The aim of this study was to investigate the effect of Withania somnifera (WS) extract, withanolide A (WA), and carbamazepine (CBZ) on cerebellar AMPA receptor function in pilocarpine-induced temporal lobe epilepsy (TLE). In the present study, motor learning deficit was studied by rotarod test, grid walk test, and narrow beam test. Motor learning was significantly impaired in rats with epilepsy. The treatment with WS and WA significantly reversed the motor learning deficit in rats with epilepsy when compared with control rats. There was an increase in glutamate content and IP3 content observed in rats with epilepsy which was reversed in WS- and WA-treated rats with epilepsy. alpha-amino-3-hydroxy-5-methylisoxazole-4-propionic acid (AMPA) receptor dysfunction was analyzed using radiolabeled AMPA receptor binding assay, AMPA receptor mRNA expression, and immunohistochemistry using anti-AMPA receptor antibody.

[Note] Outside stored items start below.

/-- The slot's indices are in range. [folklore] -/
structure InRange : Prop where
  /-- side of the open tip -/
  hio : σ.io < 6
  /-- scale index of the open tip -/
  hjo : σ.jo < P.K
  /-- side of the closed tip -/
  hic : σ.ic < 6
  /-- scale index of the closed tip -/
  hjc : σ.jc < P.K

/-- **Admissible slot**: both windows can hold a tip row `t` with `-2M + R₀ ≤ t ≤ -R₀`. [folklore] -/
def AdmissibleE (P' : EParams) (σ' : ESlot) : Prop :=
  σ'.To P' ≤ -(P'.R₀ : ℤ) ∧ -(2 * (P'.M : ℤ)) + P'.R₀ < σ'.To P' + P'.w ∧
    σ'.Tc P' ≤ -(P'.R₀ : ℤ) ∧ -(2 * (P'.M : ℤ)) + P'.R₀ < σ'.Tc P' + P'.w

/-- **Separated slot**: tips on a common side have windows as far apart as the row gap of two
fenced tips of different colours (`row_gap_of_lt`). [folklore] -/
def SepOKE (P' : EParams) (σ' : ESlot) : Prop :=
  σ'.io ≠ σ'.ic ∨ σ'.To P' + 8 * σ'.ko P' < σ'.Tc P' + P'.w ∨ σ'.Tc P' + 8 * σ'.kc P' < σ'.To P' + P'.w

variable {P σ}

/-- A slot holding both arms is admissible. [folklore] -/
theorem admissibleE_of_mem {ω : SiteConfig (Site 2)} (hω : ω ∈ σ.blackArm P ∩ σ.whiteArm P) : σ.AdmissibleE P := by
  obtain ⟨⟨Fo, -, h1, h2, hgo⟩, ⟨Fc, -, h3, h4, hgc⟩⟩ := hω
  unfold GoodTip at hgo hgc
  exact ⟨by omega, by omega, by omega, by omega⟩

/-- **A slot holding both arms is separated** (`n ≤ M`, `1 ≤ k₀`, `128 k_j < M`): two fenced tips
of different colours on a common side are more than `8k` rows apart (`row_gap_of_lt`). [cite: Nolin2008, §4.4 Lemma 15 (proof) (arXiv 0711.4948: Lemma 14)] -/
theorem sepOKE_of_mem (hnM : P.n ≤ P.M) (hk₀ : 1 ≤ P.k₀) (hKM : ∀ j < P.K, 128 * (trapScale P.k₀ j : ℤ) < P.M)
    {ω : SiteConfig (Site 2)} (hω : ω ∈ σ.blackArm P ∩ σ.whiteArm P) : σ.SepOKE P := by
  obtain ⟨⟨Fo, hjo, h1, h2, -⟩, ⟨Fc, hjc, h3, h4, -⟩⟩ := hω
  by_cases hii : σ.io = σ.ic
  · right
    have hko : Fo.k = σ.ko P := by show trapScale P.k₀ Fo.j = trapScale P.k₀ σ.jo; rw [hjo]
    have hkc : Fc.k = σ.kc P := by show trapScale P.k₀ Fc.j = trapScale P.k₀ σ.jc; rw [hjc]
    -- read the closed arm in the frame of the open one
    have hcfg : (rotConfig σ.ic ω)ᶜ = (rotConfig σ.io ω)ᶜ := by rw [hii]
    set Fc' := Fc.cast hcfg with hFc'
    have hz' : Fc'.z = Fc.z := (Fc.cast_data hcfg).1
    have hk' : Fc'.k = Fc.k := by show trapScale P.k₀ Fc'.j = trapScale P.k₀ Fc.j; rw [(Fc.cast_data hcfg).2.1]
    have hne : Fo.z 1 ≠ Fc'.z 1 := fun h => by
      have := eq_of_mem_trapO Fo.z_mem Fc'.z_mem h
      exact Fc'.z_mem_config (this ▸ Fo.z_mem_config)
    rcases lt_or_gt_of_ne hne with hlt | hlt
    · have := row_gap_of_lt hnM hk₀ hKM (fun v hv hv' => (Set.mem_compl_iff _ _).1 hv hv') Fo Fc' hlt
      rw [hz', hko] at this; left; omega
    · have := row_gap_of_lt hnM hk₀ hKM (fun v hv hv' => (Set.mem_compl_iff _ _).1 hv' hv) Fc' Fo hlt
      rw [hz', hk', hkc] at this; right; omega
  · exact Or.inl hii

/-- **The integer facts of a valid rung and a slot in range, admissible** — subtraction-free. [folklore] -/
theorem eifacts (hV : P.Valid) (hσ : σ.InRange P) (hadm : σ.AdmissibleE P) :
    ((P.s : ℤ) = P.k₀ ∧ 64 ≤ (P.k₀ : ℤ) ∧ 32 * (P.k₀ : ℤ) ≤ P.μ ∧ 4 * (P.w : ℤ) ≤ P.k₀ ∧ (P.k₀ : ℤ) ≤ 4 * P.w + 3 ∧
      4 * (P.e : ℤ) ≤ P.k₀ ∧ (P.k₀ : ℤ) ≤ 4 * P.e + 3 ∧ 16 * (P.ε : ℤ) ≤ P.k₀ ∧ (P.k₀ : ℤ) ≤ 16 * P.ε + 15) ∧
    (2 * (P.M : ℤ) + P.μ < P.rB ∧ (P.rB : ℤ) ≤ 2 * P.M + P.μ + P.s ∧ 2 * (P.M : ℤ) + 3 * P.μ < P.rW ∧
      (P.rW : ℤ) ≤ 2 * P.M + 3 * P.μ + P.s ∧ P.nB * P.s = P.rB ∧ P.nW * P.s = P.rW) ∧
    ((P.LB : ℤ) + 2 * P.M = P.rB + P.e + P.s ∧ (P.LW : ℤ) + 2 * P.M = P.rW + P.e + P.s ∧
      (P.WB : ℤ) + P.rB = P.N + P.e ∧ (P.WW : ℤ) + P.rW = P.N + P.e) ∧
    (64 * (P.μ : ℤ) ≤ P.M ∧ 8 * (P.μ : ℤ) ≤ P.R₀ ∧ 4 * (P.R₀ : ℤ) ≤ P.M ∧ (P.n : ℤ) ≤ P.M ∧ 4 * (P.M : ℤ) ≤ P.N ∧
      (P.N : ℤ) ≤ 5 * P.M) ∧
    ((P.k₀ : ℤ) ≤ σ.ko P ∧ 32 * (σ.ko P : ℤ) ≤ P.μ ∧ (P.k₀ : ℤ) ≤ σ.kc P ∧ 32 * (σ.kc P : ℤ) ≤ P.μ ∧
      (P.w : ℤ) ≤ σ.wo P ∧ (σ.wo P : ℤ) ≤ P.w + 2 * P.ε ∧ (P.w : ℤ) ≤ σ.wc P ∧ (σ.wc P : ℤ) ≤ P.w + 2 * P.ε ∧
      σ.ξo P = σ.To P + σ.wo P + σ.ko P + (σ.ko P / 4 : ℕ) ∧ σ.ξc P = σ.Tc P + σ.wc P + σ.kc P + (σ.kc P / 4 : ℕ)) ∧
    (σ.To P ≤ -(P.R₀ : ℤ) ∧ -(2 * (P.M : ℤ)) + P.R₀ < σ.To P + P.w ∧ σ.Tc P ≤ -(P.R₀ : ℤ) ∧
      -(2 * (P.M : ℤ)) + P.R₀ < σ.Tc P + P.w ∧
      -(P.rB : ℤ) + (P.rB / 4 : ℕ) ≤ σ.tgo P ∧ σ.tgo P ≤ -((P.rB / 4 : ℕ) : ℤ) ∧
      -(P.rW : ℤ) + (P.rW / 4 : ℕ) ≤ σ.tgc P ∧ σ.tgc P ≤ -((P.rW / 4 : ℕ) : ℤ)) ∧
    (-(P.rB : ℤ) + σ.ιo P * P.s ≤ σ.ξo P ∧ σ.ξo P + 2 * P.ε ≤ -(P.rB : ℤ) + (σ.ιo P + 1) * P.s ∧
      -(P.rB : ℤ) + σ.ιc P * P.s ≤ σ.ξc P ∧ σ.ξc P + 2 * P.ε ≤ -(P.rB : ℤ) + (σ.ιc P + 1) * P.s ∧
      -(P.rW : ℤ) + σ.ιw P * P.s ≤ σ.ξc P ∧ σ.ξc P + 2 * P.ε ≤ -(P.rW : ℤ) + (σ.ιw P + 1) * P.s) := by
  obtain ⟨A, B, C, D⟩ := hV.efacts
  obtain ⟨hs, hk₀, hμ, hw1, hw2, he1, he2, hε1, hε2⟩ := A
  obtain ⟨hrB1, hrB2, hrW1, hrW2, hnB, hnW⟩ := B
  obtain ⟨ha1, ha2, ha3, ha4⟩ := hadm
  have hko1 : P.k₀ ≤ σ.ko P := le_trapScale _ _
  have hko2 : 32 * σ.ko P ≤ P.μ := P.scale_le hσ.hjo
  have hkc1 : P.k₀ ≤ σ.kc P := le_trapScale _ _
  have hkc2 : 32 * σ.kc P ≤ P.μ := P.scale_le hσ.hjc
  have htgo := tgtRow_mem (n := P.rB) (σ.bo P)
  have htgc := tgtRow_mem (n := P.rW) (σ.bc P)
  have hs1 : 1 ≤ P.s := by clear * - hs hk₀; omega
  have hε4 : 4 * P.ε ≤ P.s := by clear * - hs hε1; omega
  -- alignment of the two spokes (on `B`), and of the white spoke on `W`
  have hξ₀o : -(P.rB : ℤ) ≤ σ.To P + P.w + σ.ko P + (σ.ko P / 4 : ℕ) := by clear * - ha2 hrB1 D; omega
  have hξ₀c : -(P.rB : ℤ) ≤ σ.Tc P + P.w + σ.kc P + (σ.kc P / 4 : ℕ) := by clear * - ha4 hrB1 D; omega
  obtain ⟨o1, o2, o3⟩ := P.adj_spec hξ₀o hs1 hε4
  obtain ⟨c1, c2, c3⟩ := P.adj_spec hξ₀c hs1 hε4
  have hwo : σ.wo P = P.w + P.adj (σ.To P + P.w + σ.ko P + (σ.ko P / 4 : ℕ)) := rfl
  have hwc : σ.wc P = P.w + P.adj (σ.Tc P + P.w + σ.kc P + (σ.kc P / 4 : ℕ)) := rfl
  have hξo : σ.ξo P = σ.To P + σ.wo P + σ.ko P + (σ.ko P / 4 : ℕ) := rfl
  have hξc : σ.ξc P = σ.Tc P + σ.wc P + σ.kc P + (σ.kc P / 4 : ℕ) := rfl
  have eo : σ.ξo P = σ.To P + P.w + σ.ko P + (σ.ko P / 4 : ℕ) + P.adj (σ.To P + P.w + σ.ko P + (σ.ko P / 4 : ℕ)) := by
    rw [hξo, hwo]; push_cast; ring
  have ec : σ.ξc P = σ.Tc P + P.w + σ.kc P + (σ.kc P / 4 : ℕ) + P.adj (σ.Tc P + P.w + σ.kc P + (σ.kc P / 4 : ℕ)) := by
    rw [hξc, hwc]; push_cast; ring
  have hιo : σ.ιo P = latIdx P.s P.rB (σ.ξo P) := rfl
  have hιc : σ.ιc P = latIdx P.s P.rB (σ.ξc P) := rfl
  -- the white spoke on the ring `W`: shift the index
  have hd : P.rW = P.rB + (P.nW - P.nB) * P.s := by
    have h1 : P.nB * P.s ≤ P.nW * P.s := by rw [hnB, hnW]; clear * - hrB2 hrW1 hμ hs; omega
    rw [← hnB, ← hnW, Nat.sub_mul]; clear * - h1; omega
  have hιw : σ.ιw P = σ.ιc P + (P.nW - P.nB) := by
    show latIdx P.s P.rW (σ.ξc P) = latIdx P.s P.rB (σ.ξc P) + (P.nW - P.nB)
    rw [hd]; exact latIdx_add_mul (by rw [ec]; clear * - hξ₀c c3; omega) hs1
  have hdW : (P.rW : ℤ) = P.rB + ((P.nW - P.nB : ℕ) : ℤ) * P.s := by exact_mod_cast hd
  refine ⟨⟨hs, hk₀, hμ, hw1, hw2, he1, he2, hε1, hε2⟩, ⟨hrB1, hrB2, hrW1, hrW2, hnB, hnW⟩, C, D,
    ⟨by exact_mod_cast hko1, by exact_mod_cast hko2, by exact_mod_cast hkc1, by exact_mod_cast hkc2, ?_, ?_, ?_, ?_, hξo, hξc⟩,
    ⟨ha1, ha2, ha3, ha4, htgo.1, htgo.2, htgc.1, htgc.2⟩, ⟨?_, ?_, ?_, ?_, ?_, ?_⟩⟩
  · rw [hwo]; push_cast; linarith
  · rw [hwo]; push_cast; have : (P.adj (σ.To P + P.w + σ.ko P + (σ.ko P / 4 : ℕ)) : ℤ) ≤ 2 * P.ε := by exact_mod_cast o3
    linarith
  · rw [hwc]; push_cast; linarith
  · rw [hwc]; push_cast; have : (P.adj (σ.Tc P + P.w + σ.kc P + (σ.kc P / 4 : ℕ)) : ℤ) ≤ 2 * P.ε := by exact_mod_cast c3
    linarith
  · rw [hιo, eo]; exact o1
  · rw [hιo, eo]; exact o2
  · rw [hιc, ec]; exact c1
  · rw [hιc, ec]; exact c2
  · rw [hιw, hιc, hdW, Nat.cast_add]; have := c1; rw [← ec] at this; linarith [this]
  · rw [hιw, hιc, hdW, Nat.cast_add]; have := c2; rw [← ec] at this; linarith [this]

Our results suggest that there was a decrease in Bmax, mRNA expression, and AMPA receptor expression indicating AMPA receptor dysfunction, which is suggested to have contributed to the motor learning deficit observed in rats with epilepsy. Moreover, treatment with WS and WA resulted in physiological expression of AMPA receptors. There was also alteration in GAD and GLAST expression which supplemented the increase in extracellular glutamate. The treatment with WS and WA reversed the GAD and GLAST expression. These findings suggest that WS and WA regulate AMPA receptor function in the cerebellum of rats with TLE, which has therapeutic application in epilepsy.

PMID:
23602240
DOI:
10.1016/j.yebeh.2013.01.007
[Indexed for MEDLINE]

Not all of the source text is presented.